Dataset entries:
/-! ### The comparison inequality with a constant (Caracciolo–Pelissetto–Sokal) -/

omit [MeasurableSingletonClass Ω] in
/-- **DIRICHLET DOMINATION UP TO A FACTOR.**  `κ₁, κ₂` `π`-reversible with geometric envelopes, `0 < c`;
if `∫ g (g − kop κ₂ g) dπ ≤ c · ∫ g (g − kop κ₁ g) dπ` for every bounded measurable `g` (`κ₂` dissipates at
most `c` times as fast as `κ₁`), then for every `|f| ≤ C` measurable
`σ²_f(κ₁) + Var_π f ≤ c · (σ²_f(κ₂) + Var_π f)`, i.e. `2τ_int,f(κ₁) + 1 ≤ c (2τ_int,f(κ₂) + 1)`
(test `κ₂`'s variational bound with `h₁/c`). -/
theorem greenKubo_add_variance_le_mul_of_kopDirichlet_le_mul_of_isReversible
    (hrev₁ : Kernel.IsReversible κ₁ π) (hrev₂ : Kernel.IsReversible κ₂ π)
    (henv₁ : ∀ (g : Ω → ℝ), Measurable g → ∀ (Cg : ℝ), (∀ x, |g x| ≤ Cg) →
      ∀ (t : ℕ) (x : Ω), |(kop κ₁)^[t] g x - ∫ y, g y ∂π| ≤ 2 * Cg * (A₁ * ρ₁ ^ t))
    (hρ₁0 : 0 ≤ ρ₁) (hρ₁1 : ρ₁ < 1)
    (henv₂ : ∀ (g : Ω → ℝ), Measurable g → ∀ (Cg : ℝ), (∀ x, |g x| ≤ Cg) →
      ∀ (t : ℕ) (x : Ω), |(kop κ₂)^[t] g x - ∫ y, g y ∂π| ≤ 2 * Cg * (A₂ * ρ₂ ^ t))
    (hρ₂0 : 0 ≤ ρ₂) (hρ₂1 : ρ₂ < 1) {c : ℝ} (hc : 0 < c)
    (hdom : ∀ (g : Ω → ℝ), Measurable g → ∀ (Cg : ℝ), (∀ x, |g x| ≤ Cg) →
      ∫ y, g y * (g y - kop κ₂ g y) ∂π ≤ c * ∫ y, g y * (g y - kop κ₁ g y) ∂π)
    {f : Ω → ℝ} (hf : Measurable f) {C : ℝ} (hC : ∀ x, |f x| ≤ C) :
    (∫ y, (f y - ∫ z, f z ∂π) ^ 2 ∂π)
        + 2 * ∑' k, ∫ y, (f y - ∫ z, f z ∂π) * (kop κ₁)^[k + 1] (fun y => f y - ∫ z, f z ∂π) y ∂π
        + ∫ y, (f y - ∫ z, f z ∂π) ^ 2 ∂π
      ≤ c * ((∫ y, (f y - ∫ z, f z ∂π) ^ 2 ∂π)
        + 2 * ∑' k, ∫ y, (f y - ∫ z, f z ∂π) * (kop κ₂)^[k + 1] (fun y => f y - ∫ z, f z ∂π) y ∂π
        + ∫ y, (f y - ∫ z, f z ∂π) ^ 2 ∂π) := by
  obtain ⟨h, hh, hCh, hpois⟩ := poisson_exists_of_geometricEnvelope henv₁ hρ₁0 hρ₁1 hf hC
  have heq := greenKubo_eq_variational_at_poisson hrev₁.invariant henv₁ hρ₁0 hρ₁1 hf hC hh hCh hpois
  -- trial function `g = c⁻¹ h` in `κ₂`'s bound
  have hgm : Measurable fun y => c⁻¹ * h y := hh.const_mul _
  have hCg : ∀ x, |c⁻¹ * h x| ≤ |c⁻¹| * (4 * C * A₁ / (1 - ρ₁)) := fun x => by
    rw [abs_mul]; exact mul_le_mul_of_nonneg_left (hCh x) (abs_nonneg _)
  have hvar := greenKubo_ge_variational_of_isReversible hrev₂ henv₂ hρ₂0 hρ₂1 hf hC hgm hCg
  have hd := hdom (fun y => c⁻¹ * h y) hgm _ hCg
  -- `kop κ (c⁻¹ h) = c⁻¹ kop κ h`
  have hK : ∀ (κ : Kernel Ω Ω) (y : Ω), kop κ (fun z => c⁻¹ * h z) y = c⁻¹ * kop κ h y := fun κ y => by
    unfold kop; exact integral_const_mul _ _
  have e1 : ∫ y, (f y - ∫ z, f z ∂π) * (c⁻¹ * h y) ∂π = c⁻¹ * ∫ y, (f y - ∫ z, f z ∂π) * h y ∂π := by
    rw [← integral_const_mul]; exact integral_congr_ae (ae_of_all _ fun y => by ring)
  have e2 : ∀ (κ : Kernel Ω Ω), ∫ y, (c⁻¹ * h y) * ((c⁻¹ * h y) - kop κ (fun z => c⁻¹ * h z) y) ∂π
      = c⁻¹ ^ 2 * ∫ y, h y * (h y - kop κ h y) ∂π := fun κ => by
    rw [← integral_const_mul]
    exact integral_congr_ae (ae_of_all _ fun y => by simp only [hK κ y]; ring)
  rw [e1, e2 κ₂] at hvar
  rw [e2 κ₂, e2 κ₁] at hd
  rw [← heq]
  -- `hd : c⁻² 𝓔₂(h) ≤ c · c⁻² 𝓔₁(h)`; `hvar : 4 c⁻¹ ⟨f̄,h⟩ − 2 c⁻² 𝓔₂(h) − v ≤ σ²₂`
  set a := ∫ y, (f y - ∫ z, f z ∂π) * h y ∂π
  set E1 := ∫ y, h y * (h y - kop κ₁ h y) ∂π
  set E2 := ∫ y, h y * (h y - kop κ₂ h y) ∂π
  set v := ∫ y, (f y - ∫ z, f z ∂π) ^ 2 ∂π
  set σ2 := v + 2 * ∑' k, ∫ y, (f y - ∫ z, f z ∂π)
      * (kop κ₂)^[k + 1] (fun y => f y - ∫ z, f z ∂π) y ∂π
  have hc1 : c * c⁻¹ = 1 := mul_inv_cancel₀ hc.ne'
  -- multiply `hvar` by `c`: `4a − 2 c⁻¹ E2 − c v ≤ c σ2`, and `c⁻¹ E2 ≤ E1` from `hd`
  have h1 : c * (4 * (c⁻¹ * a) - 2 * (c⁻¹ ^ 2 * E2) - v) ≤ c * σ2 :=
    mul_le_mul_of_nonneg_left hvar hc.le
  have h2 : c⁻¹ ^ 2 * E2 ≤ c * (c⁻¹ ^ 2 * E1) := hd
  have h2' : c * (c⁻¹ ^ 2 * E2) ≤ c * (c * (c⁻¹ ^ 2 * E1)) := mul_le_mul_of_nonneg_left h2 hc.le
  have e3 : c * (4 * (c⁻¹ * a) - 2 * (c⁻¹ ^ 2 * E2) - v)
      = 4 * a - 2 * (c * (c⁻¹ ^ 2 * E2)) - c * v := by
    calc c * (4 * (c⁻¹ * a) - 2 * (c⁻¹ ^ 2 * E2) - v)
        = (c * c⁻¹) * (4 * a) - 2 * (c * (c⁻¹ ^ 2 * E2)) - c * v := by ring
      _ = 4 * a - 2 * (c * (c⁻¹ ^ 2 * E2)) - c * v := by rw [hc1, one_mul]
  have e4 : c * (c * (c⁻¹ ^ 2 * E1)) = E1 := by
    calc c * (c * (c⁻¹ ^ 2 * E1)) = (c * c⁻¹) * ((c * c⁻¹) * E1) := by ring
      _ = E1 := by rw [hc1, one_mul, one_mul]
  rw [e3] at h1
  rw [e4] at h2'
  nlinarith [h1, h2']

Exercise instructions
Look above for the line holding "c⁻² 𝓔₂(h) ≤" and the line holding "2 c⁻¹ E2 − c", then output exactly those two lines and every line between them, nothing more.

Answer to this problem
  -- `hd : c⁻² 𝓔₂(h) ≤ c · c⁻² 𝓔₁(h)`; `hvar : 4 c⁻¹ ⟨f̄,h⟩ − 2 c⁻² 𝓔₂(h) − v ≤ σ²₂`
  set a := ∫ y, (f y - ∫ z, f z ∂π) * h y ∂π
  set E1 := ∫ y, h y * (h y - kop κ₁ h y) ∂π
  set E2 := ∫ y, h y * (h y - kop κ₂ h y) ∂π
  set v := ∫ y, (f y - ∫ z, f z ∂π) ^ 2 ∂π
  set σ2 := v + 2 * ∑' k, ∫ y, (f y - ∫ z, f z ∂π)
      * (kop κ₂)^[k + 1] (fun y => f y - ∫ z, f z ∂π) y ∂π
  have hc1 : c * c⁻¹ = 1 := mul_inv_cancel₀ hc.ne'
  -- multiply `hvar` by `c`: `4a − 2 c⁻¹ E2 − c v ≤ c σ2`, and `c⁻¹ E2 ≤ E1` from `hd`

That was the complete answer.